Candidate key finding using closure in DBMS Theory - Time & Space Complexity
Finding candidate keys using closure involves checking attribute combinations to see if they determine all other attributes.
We want to understand how the time needed grows as the number of attributes increases.
Analyze the time complexity of the following pseudocode for candidate key finding using closure.
FOR each subset S of attributes in relation R
Compute closure of S
IF closure of S includes all attributes in R
Mark S as a candidate key
END IF
END FOR
This code tries every possible attribute subset, computes its closure, and checks if it covers all attributes.
Look for repeated steps that take most time.
- Primary operation: Computing closure for each subset of attributes.
- How many times: Once for every subset, which grows as the number of attributes increases.
As the number of attributes (n) grows, the number of subsets grows very fast.
| Input Size (n) | Approx.

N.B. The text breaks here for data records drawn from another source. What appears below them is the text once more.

import Summits.NavierStokesRegularity.OSWSelfSimilar.SheetREvenSecondVariation
import Summits.NavierStokesRegularity.OSWSelfSimilar.SheetRCentreReencoding
import Summits.NavierStokesRegularity.OSWSelfSimilar.SheetRGeneratorEvenWeak
import Summits.NavierStokesRegularity.OSWSelfSimilar.SheetREvenLinearisationPerturbation
import HarnessLib

/-!
# SHEET-ℝ, EVEN half of Z3-SR-SPEC: the TWO ENCODINGS of the linearisation at `Ω* = Ω̄ + u` on the even zero-mass class have the same weak
# form — re-encoding of the Gårding datum, of the even resolvent and of the even Evans function

HONEST FRAMING (cell ns-blowup GROUP B / zone Z3, case Z3-SR-SPEC EVEN half, step (S1⁺)/(S2⁺) bookkeeping between the CENTRE encoding and the
`Ω*` encoding; 1-D MODEL certificate frame (viscous gCLM/OSW sheet on the line); not Euler/NS; «violates: none — MODEL»). Nothing here asserts that a
profile exists; no interval arithmetic; no number of record moves.  The EVEN twin of cert-5 g6's `SheetRCentreReencoding` (odd class), whose §1
(`ae_eq_add_der`, `hilbert_add`, `velocity_add` — facts about the two CENTRES `Ω̄`, `Ω*`, parity-independent) is reused verbatim.

THE TWO ENCODINGS of the even linearisation at the certified zero `Ω* = Ω̄ + u₀` (`u₀ = prim (der u)`, `u ∈ Esp`), acting on `δ = profile p`, `p ∈ EspE`:
* the `Ω*` ENCODING (cert-5 g9's `SheetRTranslationModeWeakEigen`, keyed on a centre datum `hcs` for `Ω*` itself): coefficients
  `d* = drift a Ω* = ½ξ + a𝒰Ω*`, `V* = potential L λ Ω* = 1 − HΩ* + λχ`, and `K* = −PopCE* + F′`;
* the CENTRE ENCODING (cert-5 g9's (P8⁺) files `SheetREvenLinearisationPerturbation` + `SheetREvenSecondVariation`, keyed on `hc` for `Ω̄`):
  `d̄ = drift a Ω̄`, `V̄ = potential L λ Ω̄`, and `K̄⁺_u = −PopCĒ + F′ + B⁺_u` with `B⁺_u = secondVariationE hL a u`, `‖B⁺_u‖ ≤ Δ⁺/2`.
They are THE SAME OPERATOR `A⁺*_F = DG⁺(Ω*) + F′`: §2 `weakForm_reencodeE` proves, for every `p ∈ EspE` and every ZERO-MASS even test,
`linForm L d* V* δ δ′ φ φ₁ + ∫ w·(K*p)·φ = linForm L d̄ V̄ δ δ′ φ φ₁ + ∫ w·(K̄⁺_u p)·φ` (pointwise a.e. identity of the integrands, using `Ω*₁ = Ω̄₁ + u₁`
a.e., `HΩ* = HΩ̄ + Hu₀`, `𝒰Ω* = 𝒰Ω̄ + 𝒰u₀`). Consequences: `gardingDataKE_reencode` (a datum `(c, m)` for the centre encoding is a datum `(c, m)` for the
`Ω*` encoding), `isWeakImageE_reencode`, and — by weak uniqueness — `pairOpKE_reencode`, `resolventKE_reencode`, `resolventEven_reencode`,
**`evansEven_reencode`**: the even Evans function of selfsim g14 does not depend on the encoding.  So the (P8⁺) allowance, proved for the centre encoding
(`evansEven_pert_of_record`), transfers to the `Ω*`-encoded Evans function whose zero at `½` is the translation mode.
No definition, no named fact.  WHAT THIS IS NOT: not NS; not the spectral certificate.
-/

noncomputable section

namespace Summit.NavierStokesRegularity.OSWSelfSimilar
namespace SheetREvenCentreReencoding

open _root_.MeasureTheory _root_.Set _root_.Filter _root_.Real Literature.Analysis.Fourier SheetRWeakProfilePV SheetRWeakToStrong
  SheetREnergyClass SheetRWeightedMeasure SheetRWeightedEmbeddings SheetREnergySpace SheetRLinearisedTests SheetRTestSpace
  SheetRLinearisedFormBounds SheetRSolutionOperator SheetRComplexPivot SheetRAssemblyOperators SheetRCertificateAssembly
  SheetRWeakPairingExpansion SheetRCentreReencoding SheetREvenTests SheetREvenEnergySpace SheetREvenForms SheetREvenPairOperator
  SheetREvenPairUniqueness SheetREvenResolvent SheetREvenResolventIdentity SheetREvenClass SheetRResolventEvenClass SheetRGeneratorEvenWeak
  SheetREvansEven SheetREvenEnergyClass SheetREvenAssemblyOperators SheetREvenSecondVariation SheetREvenLinearisationPerturbation
open scoped Topology ENNReal

variable {L : ℝ} (hL : 0 < L) (lam a : ℝ) {Ω Ω₁ Ωs Ωs₁ : ℝ → ℝ} {H₀ Hs : ℝ}
  (hc : IsCentre L Ω Ω₁ H₀) (hcs : IsCentre L Ωs Ωs₁ Hs) (u : Esp L hL) (hsum : ∀ y, Ωs y = Ω y + prim (der u) y)

/-! ### §1 (The data integral `∫ w g v = PdataE hL g ((v, v₁), _)` on a zero-mass even test is `integral_weight_mul_eq_PdataE` of
`SheetREvenLinearisationPerturbation`.) -/

/-! ### §2 The weak forms of the two encodings coincide -/

include hc hcs hsum in
/-- **RE-ENCODING OF THE EVEN WEAK FORM.** For `p ∈ EspE` (profile `δ = profile p`, `δ′ = derE p`), a bounded `F′ : EspE →L L²_w` and a ZERO-MASS
compactly supported even test `(φ, φ₁)`:
`linForm L (drift a Ω*) (potential L λ Ω*) δ δ′ φ φ₁ + ∫ w·((−PopCE* + F′)p)·φ
   = linForm L (drift a Ω̄) (potential L λ Ω̄) δ δ′ φ φ₁ + ∫ w·((−PopCĒ + F′ + B⁺_u)p)·φ`.
MODEL statement; not NS. [folklore] -/
theorem weakForm_reencodeE (F' : EspE L hL →L[ℝ] W L) (p : EspE L hL) {φ φ₁ : ℝ → ℝ} (hφ : IsCompactTestE φ φ₁) (h0 : ∫ y, φ y = 0) :
    linForm L (drift a Ωs) (potential L lam Ωs) (profile p) (derE p) φ φ₁
        + ∫ y, (L ^ 2 + y ^ 2) * ((((-PopCE hL lam a hcs + F') p : W L) : ℝ → ℝ) y * φ y) =
      linForm L (drift a Ω) (potential L lam Ω) (profile p) (derE p) φ φ₁
        + ∫ y, (L ^ 2 + y ^ 2) *
          ((((-PopCE hL lam a hc + F' + secondVariationE hL a u) p : W L) : ℝ → ℝ) y * φ y) := by
  have hφa := hφ.toIsCompactTestAny
  obtain ⟨hdm, hVm, hd, hV⟩ := coef_bounds hL lam a hc
  obtain ⟨hdms, hVms, hds, hVs⟩ := coef_bounds hL lam a hcs
  obtain ⟨hpm, hp1m, hp0, hp1, -, -⟩ := profileE_facts hL p
  -- integrability of the two weak-form integrands
  obtain ⟨hIs, -⟩ := abs_linForm_le_any (d := drift a Ωs) (V := potential L lam Ωs) hL hdms hVms (by norm_num : (0:ℝ) ≤ 1 / 2) hds hVs hφa
    hpm hp1m hp0 hp1
  obtain ⟨hI, -⟩ := abs_linForm_le_any (d := drift a Ω) (V := potential L lam Ω) hL hdm hVm (by norm_num : (0:ℝ) ≤ 1 / 2) hd hV hφa
    hpm hp1m hp0 hp1
  -- the `P⁺`-terms and the `B⁺_u`-term as integrals of functions
  have hPs : ∫ y, (L ^ 2 + y ^ 2) * (((PopCE hL lam a hcs p : W L) : ℝ → ℝ) y * φ y) =
      ∫ y, (L ^ 2 + y ^ 2) * (PopEFun L lam a Ωs Ωs₁ p y * φ y) :=
    integral_congr_ae ((PopCE_apply hL lam a hcs p).mono fun y hy => by simp only [hy])
  have hP : ∫ y, (L ^ 2 + y ^ 2) * (((PopCE hL lam a hc p : W L) : ℝ → ℝ) y * φ y) =
      ∫ y, (L ^ 2 + y ^ 2) * (PopEFun L lam a Ω Ω₁ p y * φ y) :=
    integral_congr_ae ((PopCE_apply hL lam a hc p).mono fun y hy => by simp only [hy])
  have hBae := (secondVariationE_apply hL a u p).1
  have hB : ∫ y, (L ^ 2 + y ^ 2) * (((secondVariationE hL a u p : W L) : ℝ → ℝ) y * φ y) =
      ∫ y, (L ^ 2 + y ^ 2) * (secondVariationEFun L a u p y * φ y) :=
    integral_congr_ae (hBae.mono fun y hy => by simp only [hy])
  have iPs : Integrable fun y => (L ^ 2 + y ^ 2) * (PopEFun L lam a Ωs Ωs₁ p y * φ y) :=
    (integrable_weight_mul_any hL (PopCE hL lam a hcs p) hφa).1.congr ((PopCE_apply hL lam a hcs p).mono fun y hy => by simp only [hy])
  have iP : Integrable fun y => (L ^ 2 + y ^ 2) * (PopEFun L lam a Ω Ω₁ p y * φ y) :=
    (integrable_weight_mul_any hL (PopCE hL lam a hc p) hφa).1.congr ((PopCE_apply hL lam a hc p).mono fun y hy => by simp only [hy])
  have iB : Integrable fun y => (L ^ 2 + y ^ 2) * (secondVariationEFun L a u p y * φ y) :=
    (integrable_weight_mul_any hL (secondVariationE hL a u p) hφa).1.congr (hBae.mono fun y hy => by simp only [hy])
  -- the pointwise identity (a.e., where `Ω*₁ = Ω̄₁ + u₁`)
  have key : ∀ᵐ y : ℝ,
      ((L ^ 2 + y ^ 2) * (derE p y * φ₁ y) + 2 * y * (derE p y * φ y) + (L ^ 2 + y ^ 2) * drift a Ωs y * (derE p y * φ y)
          + (L ^ 2 + y ^ 2) * potential L lam Ωs y * (profile p y * φ y))
        - (L ^ 2 + y ^ 2) * (PopEFun L lam a Ωs Ωs₁ p y * φ y) =
      ((L ^ 2 + y ^ 2) * (derE p y * φ₁ y) + 2 * y * (derE p y * φ y) + (L ^ 2 + y ^ 2) * drift a Ω y * (derE p y * φ y)
          + (L ^ 2 + y ^ 2) * potential L lam Ω y * (profile p y * φ y))
        - (L ^ 2 + y ^ 2) * (PopEFun L lam a Ω Ω₁ p y * φ y)
        + (L ^ 2 + y ^ 2) * (secondVariationEFun L a u p y * φ y) := by
    filter_upwards [ae_eq_add_der hL hc hcs u hsum] with y hy
    simp only [drift, potential, PopEFun, secondVariationEFun]
    rw [hilbert_add hL hc u hsum y, velocity_add hL hc u hsum y, hy, hsum y]
    ring
  have hlinS : linForm L (drift a Ωs) (potential L lam Ωs) (profile p) (derE p) φ φ₁ =
      ∫ y, ((L ^ 2 + y ^ 2) * (derE p y * φ₁ y) + 2 * y * (derE p y * φ y) + (L ^ 2 + y ^ 2) * drift a Ωs y * (derE p y * φ y)
          + (L ^ 2 + y ^ 2) * potential L lam Ωs y * (profile p y * φ y)) := rfl
  have hlin : linForm L (drift a Ω) (potential L lam Ω) (profile p) (derE p) φ φ₁ =
      ∫ y, ((L ^ 2 + y ^ 2) * (derE p y * φ₁ y) + 2 * y * (derE p y * φ y) + (L ^ 2 + y ^ 2) * drift a Ω y * (derE p y * φ y)
          + (L ^ 2 + y ^ 2) * potential L lam Ω y * (profile p y * φ y)) := rfl
  have eInt := integral_congr_ae key
  have eL : (∫ y, ((L ^ 2 + y ^ 2) * (derE p y * φ₁ y) + 2 * y * (derE p y * φ y) + (L ^ 2 + y ^ 2) * drift a Ωs y * (derE p y * φ y)
          + (L ^ 2 + y ^ 2) * potential L lam Ωs y * (profile p y * φ y))
        - (L ^ 2 + y ^ 2) * (PopEFun L lam a Ωs Ωs₁ p y * φ y)) =
      (∫ y, ((L ^ 2 + y ^ 2) * (derE p y * φ₁ y) + 2 * y * (derE p y * φ y) + (L ^ 2 + y ^ 2) * drift a Ωs y * (derE p y * φ y)
          + (L ^ 2 + y ^ 2) * potential L lam Ωs y * (profile p y * φ y)))
        - ∫ y, (L ^ 2 + y ^ 2) * (PopEFun L lam a Ωs Ωs₁ p y * φ y) := integral_sub hIs iPs
  have eR : (∫ y, ((L ^ 2 + y ^ 2) * (derE p y * φ₁ y) + 2 * y * (derE p y * φ y) + (L ^ 2 + y ^ 2) * drift a Ω y * (derE p y * φ y)
          + (L ^ 2 + y ^ 2) * potential L lam Ω y * (profile p y * φ y))
        - (L ^ 2 + y ^ 2) * (PopEFun L lam a Ω Ω₁ p y * φ y)
        + (L ^ 2 + y ^ 2) * (secondVariationEFun L a u p y * φ y)) =
      (∫ y, ((L ^ 2 + y ^ 2) * (derE p y * φ₁ y) + 2 * y * (derE p y * φ y) + (L ^ 2 + y ^ 2) * drift a Ω y * (derE p y * φ y)
          + (L ^ 2 + y ^ 2) * potential L lam Ω y * (profile p y * φ y)))
        - (∫ y, (L ^ 2 + y ^ 2) * (PopEFun L lam a Ω Ω₁ p y * φ y))
        + ∫ y, (L ^ 2 + y ^ 2) * (secondVariationEFun L a u p y * φ y) := by
    rw [integral_add _ iB, integral_sub hI iP]
    exact hI.sub iP
  -- the `K`-terms through `PdataE`
  have hKs : ∫ y, (L ^ 2 + y ^ 2) * ((((-PopCE hL lam a hcs + F') p : W L) : ℝ → ℝ) y * φ y) =
      -(∫ y, (L ^ 2 + y ^ 2) * (((PopCE hL lam a hcs p : W L) : ℝ → ℝ) y * φ y))
        + ∫ y, (L ^ 2 + y ^ 2) * (((F' p : W L) : ℝ → ℝ) y * φ y) := by
    rw [integral_weight_mul_eq_PdataE hL _ hφ h0, integral_weight_mul_eq_PdataE hL _ hφ h0, integral_weight_mul_eq_PdataE hL _ hφ h0,
      _root_.add_apply, _root_.neg_apply, map_add (PdataE hL), map_neg (PdataE hL), LinearMap.add_apply, LinearMap.neg_apply]
  have hK : ∫ y, (L ^ 2 + y ^ 2) * ((((-PopCE hL lam a hc + F' + secondVariationE hL a u) p : W L) : ℝ → ℝ) y * φ y) =
      -(∫ y, (L ^ 2 + y ^ 2) * (((PopCE hL lam a hc p : W L) : ℝ → ℝ) y * φ y))
        + (∫ y, (L ^ 2 + y ^ 2) * (((F' p : W L) : ℝ → ℝ) y * φ y))
        + ∫ y, (L ^ 2 + y ^ 2) * (((secondVariationE hL a u p : W L) : ℝ → ℝ) y * φ y) := by
    rw [integral_weight_mul_eq_PdataE hL _ hφ h0, integral_weight_mul_eq_PdataE hL (PopCE hL lam a hc p) hφ h0,
      integral_weight_mul_eq_PdataE hL (F' p) hφ h0, integral_weight_mul_eq_PdataE hL (secondVariationE hL a u p) hφ h0,
      _root_.add_apply, _root_.add_apply, _root_.neg_apply, map_add (PdataE hL), map_add (PdataE hL), map_neg (PdataE hL),
      LinearMap.add_apply, LinearMap.add_apply, LinearMap.neg_apply]
  rw [hKs, hK, hPs, hP, hB, hlinS, hlin]
  linarith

Operations |
|---|---|
| 3 | 8 subsets to check |
| 5 | 32 subsets to check |
| 10 | 1024 subsets to check |
Pattern observation: The number of subsets doubles with each added attribute, causing exponential growth.
Time Complexity: O(2^n * m)
This means the time grows exponentially with the number of attributes, where n is attributes count and m is number of functional dependencies.
[X] Wrong: "Checking only a few subsets is enough to find all candidate keys quickly."
[OK] Correct: Candidate keys can be any subset, so skipping subsets risks missing keys and leads to incorrect results.
Understanding this complexity helps you explain why candidate key discovery can be slow and shows your grasp of database fundamentals.
What if we limited the subsets to only those with a fixed size? How would the time complexity change?